From: Niklas Cassel <Niklas.Cassel@wdc.com>
To: Szuying Chen <chensiying21@gmail.com>
Cc: "dlemoal@kernel.org" <dlemoal@kernel.org>,
"linux-ide@vger.kernel.org" <linux-ide@vger.kernel.org>,
"linux-kernel@vger.kernel.org" <linux-kernel@vger.kernel.org>,
"Jesse1_Chang@asmedia.com.tw" <Jesse1_Chang@asmedia.com.tw>,
"Richard_Hsu@asmedia.com.tw" <Richard_Hsu@asmedia.com.tw>,
"Chloe_Chen@asmedia.com.tw" <Chloe_Chen@asmedia.com.tw>
Subject: Re: Re: [PATCH] ahci: libahci: clear pending interrupt status
Date: Mon, 28 Aug 2023 19:16:44 +0000 [thread overview]
Message-ID: <ZOzyl0r2+ijSx7il@x1-carbon> (raw)

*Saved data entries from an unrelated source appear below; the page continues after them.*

include hδ₀ hηT hφm hR2 hR3 in
/-- **Odd DCT #2.** Under (R2u), (R3o), (R0), (R4o), for every continuous compactly supported `F`:
`∫ F (e^{φ_δ} − e^{φ_δ∘Θ})/δ dμ_T → ∫ F d₀ dμ_T` along `δ → 0`, `δ ≠ 0` (domination by
`‖F‖_∞ C(1 + H)^k e^{η(1+H)}`, mean-value bound; `H∘Θ = H`). [folklore] -/
theorem tendsto_integral_mul_expFlipQuot
    (hR0 : ∀ x : PhaseSpace N, Tendsto (fun δ : ℝ => φ δ x) (𝓝[≠] (0 : ℝ)) (𝓝 0))
    (hR4 : ∀ x : PhaseSpace N,
      Tendsto (fun δ : ℝ => (φ δ x - φ δ (x.1, -x.2)) / δ) (𝓝[≠] (0 : ℝ)) (𝓝 (d₀ x)))
    {F : PhaseSpace N → ℝ} (hF : Continuous F) (hFc : HasCompactSupport F) :
    Tendsto (fun δ : ℝ => ∫ x, F x * ((exp (φ δ x) - exp (φ δ (x.1, -x.2))) / δ)
        ∂(pinnedChain ω₂ lam β γ).gibbsMeasure N T) (𝓝[≠] (0 : ℝ))
      (𝓝 (∫ x, F x * d₀ x ∂(pinnedChain ω₂ lam β γ).gibbsMeasure N T)) := by
  have hΘm : Measurable (fun y : PhaseSpace N => ((y.1, -y.2) : PhaseSpace N)) :=
    measurable_fst.prodMk measurable_snd.neg
  obtain ⟨M, hM⟩ := hF.bounded_above_of_compact_support hFc
  have hFM : ∀ x, |F x| ≤ M := fun x => (Real.norm_eq_abs _).symm.le.trans (hM x)
  have hM0 : 0 ≤ M := (norm_nonneg _).trans (hM 0)
  refine tendsto_integral_filter_of_dominated_convergence
    (fun x => M * (C * (1 + (pinnedChain ω₂ lam β γ).hamiltonian N x) ^ k *
      exp (η * (1 + (pinnedChain ω₂ lam β γ).hamiltonian N x)))) ?_ ?_ ?_ ?_
  · exact Eventually.of_forall fun δ =>
      hF.aestronglyMeasurable.mul
        ((((hφm δ).exp.sub ((hφm δ).comp hΘm).exp).div_const δ).aestronglyMeasurable)
  · filter_upwards [eventually_ne_and_abs_lt hδ₀] with δ hδ
    refine ae_of_all _ fun x => ?_
    rw [Real.norm_eq_abs, abs_mul]
    have hb : φ δ (x.1, -x.2) ≤ η * (1 + (pinnedChain ω₂ lam β γ).hamiltonian N x) := by
      have := hR2 δ hδ.2 (x.1, -x.2)
      rwa [OscillatorChain.hamiltonian_neg_momentum] at this
    exact mul_le_mul (hFM x) (abs_exp_sub_exp_div_le hδ.1 (hR3 δ hδ.2 x) (hR2 δ hδ.2 x) hb)
      (abs_nonneg _) hM0
  · have hi := (integrable_one_add_pow_mul_exp_gibbs hω hl hβ γ N hT k hηT).const_mul
      (M * C * exp η)
    refine hi.congr (Eventually.of_forall fun x => ?_)
    have : exp (η * (1 + (pinnedChain ω₂ lam β γ).hamiltonian N x)) =
        exp η * exp (η * (pinnedChain ω₂ lam β γ).hamiltonian N x) := by
      rw [← exp_add]; ring_nf
    simp only [this]; ring
  · exact ae_of_all _ fun x =>
      (tendsto_exp_sub_exp_div (hR0 (x.1, -x.2)) (hR4 x)).const_mul (F x)

include hηT hφm hR2 in
/-- The odd difference quotient in closed form: if `ν_δ = μ_T · e^{φ_δ}` (`0 < |δ| < δ₀`), then for
continuous compactly supported `F`,
`(∫ F dν_δ − ∫ F dμ_T)/δ − (∫ F∘Θ dν_δ − ∫ F∘Θ dμ_T)/δ = ∫ F (e^{φ_δ} − e^{φ_δ∘Θ})/δ dμ_T`
(flip-invariance of `μ_T`, `gibbsMeasure_map_flip`). [folklore] -/
theorem oddDiffQuot_eq_integral {ν : ℝ → Measure (PhaseSpace N)}
    (hν : ∀ δ : ℝ, δ ≠ 0 → |δ| < δ₀ → ν δ =
      ((pinnedChain ω₂ lam β γ).gibbsMeasure N T).withDensity (fun x => ENNReal.ofReal (exp (φ δ x))))
    {F : PhaseSpace N → ℝ} (hF : Continuous F) (hFc : HasCompactSupport F) {δ : ℝ} (hδ : δ ≠ 0)
    (hδ' : |δ| < δ₀) :
    ((∫ x, F x ∂(ν δ)) - ∫ x, F x ∂(pinnedChain ω₂ lam β γ).gibbsMeasure N T) / δ -
        ((∫ x, F (x.1, -x.2) ∂(ν δ)) -
          ∫ x, F (x.1, -x.2) ∂(pinnedChain ω₂ lam β γ).gibbsMeasure N T) / δ =
      ∫ x, F x * ((exp (φ δ x) - exp (φ δ (x.1, -x.2))) / δ)
        ∂(pinnedChain ω₂ lam β γ).gibbsMeasure N T := by
  set μT := (pinnedChain ω₂ lam β γ).gibbsMeasure N T with hμT
  haveI : IsProbabilityMeasure μT := pinnedChain_isProbabilityMeasure_gibbsMeasure hω hl hβ γ N hT
  have hΘm : Measurable (fun y : PhaseSpace N => ((y.1, -y.2) : PhaseSpace N)) :=
    measurable_fst.prodMk measurable_snd.neg
  have hmp : MeasurePreserving (momentumReversal N) μT μT :=
    ⟨(momentumReversal N).measurable, gibbsMeasure_map_flip _ N T⟩
  obtain ⟨M, hM⟩ := hF.bounded_above_of_compact_support hFc
  have hFM : ∀ x, |F x| ≤ M := fun x => (Real.norm_eq_abs _).symm.le.trans (hM x)
  have hflt : ∀ᵐ x ∂μT, ENNReal.ofReal (exp (φ δ x)) < ∞ :=
    Eventually.of_forall fun _ => ENNReal.ofReal_lt_top
  have hpt : ∀ (x : PhaseSpace N) (r : ℝ),
      (ENNReal.ofReal (exp (φ δ x))).toReal • r = exp (φ δ x) * r := fun x r => by
    rw [ENNReal.toReal_ofReal (exp_pos _).le, smul_eq_mul]
  have h1 : ∫ x, F x ∂(ν δ) = ∫ x, exp (φ δ x) * F x ∂μT := by
    rw [hν δ hδ hδ', integral_withDensity_eq_integral_toReal_smul (hφm δ).exp.ennreal_ofReal hflt]
    simp_rw [hpt]
  have h2 : ∫ x, F (x.1, -x.2) ∂(ν δ) = ∫ x, exp (φ δ (x.1, -x.2)) * F x ∂μT := by
    rw [hν δ hδ hδ', integral_withDensity_eq_integral_toReal_smul (hφm δ).exp.ennreal_ofReal hflt]
    simp_rw [hpt]
    have e := hmp.integral_comp' (fun y => exp (φ δ (y.1, -y.2)) * F y)
    simp only [momentumReversal_apply, neg_neg, Prod.mk.eta] at e
    exact e
  have h3 : ∫ x, F (x.1, -x.2) ∂μT = ∫ x, F x ∂μT := hmp.integral_comp' F
  have hi1 : Integrable (fun x => exp (φ δ x) * F x) μT :=
    integrable_exp_mul_of_le hω hl hβ γ N hT hηT (hφm δ) (hR2 δ hδ') hF.aestronglyMeasurable hFM
  have hi2 : Integrable (fun x => exp (φ δ (x.1, -x.2)) * F x) μT :=
    integrable_exp_mul_of_le hω hl hβ γ N hT hηT ((hφm δ).comp hΘm)
      (fun x => by
        have := hR2 δ hδ' (x.1, -x.2)
        rwa [OscillatorChain.hamiltonian_neg_momentum] at this)
      hF.aestronglyMeasurable hFM
  rw [h1, h2, h3, ← sub_div, sub_sub_sub_cancel_right, ← integral_sub hi1 hi2, ← integral_div]
  refine integral_congr_ae (ae_of_all _ fun x => ?_)
  ring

In-Reply-To: <20230824105159.12384-1-Chloe_Chen@asmedia.com.tw>
On Thu, Aug 24, 2023 at 06:51:59PM +0800, Szuying Chen wrote:
>
> On 8/22/23 16:41, Niklas Cassel wrote:
> >
> >On Mon, Aug 14, 2023 at 12:17:20PM +0800, Szuying Chen wrote:
> >> On 8/10/23 17:59, Damien Le Moal wrote:
> >> >On 8/10/23 18:31, Szuying Chen wrote:
> >> >>> On 8/10/23 14:12, Damien Le Moal wrote:
> >> >>> On 8/10/23 14:05, Szuying Chen wrote:
> >> >>> > When ISR handle interface fatal error with error recovery after clear PxIS
> >> >>> > and PxIE. Another FIS(SDB FIS with err) that set PxIS.IFS to 1 is recevied
> >> >>> > during error recovery, which causing the HBA not issue any new commands
> >> >>> > after cmd.ST set 1.
> >> >>>
> >> >>> This is not very clear. If there was a fatal error, the drive should be in
> >> >>> error state and no other SDB FIS can be received as the drive does absolutely
> >> >>> nothing while in error state (it only waits for a read log 10h command to be>
> >> >>> issued to get it out of error state). So if you are seeing 2 SDB FIS with
> >> >>> errors one after the other, you have a buggy device...
> >> >>>
> >> >>> However, I may be misunderstanding your issue here. Could you provide more
> >> >>> details and a dmesg output example of the issue ?
> >> >>
> >> >> According to AHCI 1.3.1 specification ch6.1.9, when an R_ERR is
> >> >> received on an H2D Data FIS in normal operation, the HBA sets
> >> >> PxIS.IFS to 1 (fatal error) and halts operation. Referring to SATA
> >> >> 3.0 specification we know the device will halt queued command
> >> >> processing and transmit SDB FIS to host with ERR bit in Status field set to one(set PxIS.TFES to 1).
> >> >
> >> >Sure, but that SBD FIS should be completely ignored by the adapter
> >> >since it stopped operation. If you see it, then it means that the
> >> >handling of the first error was incomplete.
> >> >
> >> The SDB FIS happens between pxIS.IE was cleared and PxCMD.ST not
> >> cleared to 0. Because the PxCMD.ST still setting, so the SDB FIS can't ignored.
> >>
> >> >> In our case, the ISR handles fatal errors(PxIS.IFS) and enters
> >> >> error recovery after cleaning up PxIS and PxIE. Then a SDB FIS is
> >> >> received with interrupt bit(PxIS.TFES) set to 1. According to AHCI
> >> >> 1.3.1 specification ch6.2.2, HBA can't issue(cmd.ST set to 1) any
> >> >> new commands under PxIS.TFES alive during error recovery.
> >> >
> >> >But how come you see a new command being issued ? This entire
> >> >situation should result in a port reset with the first error. I do not see how this is possible.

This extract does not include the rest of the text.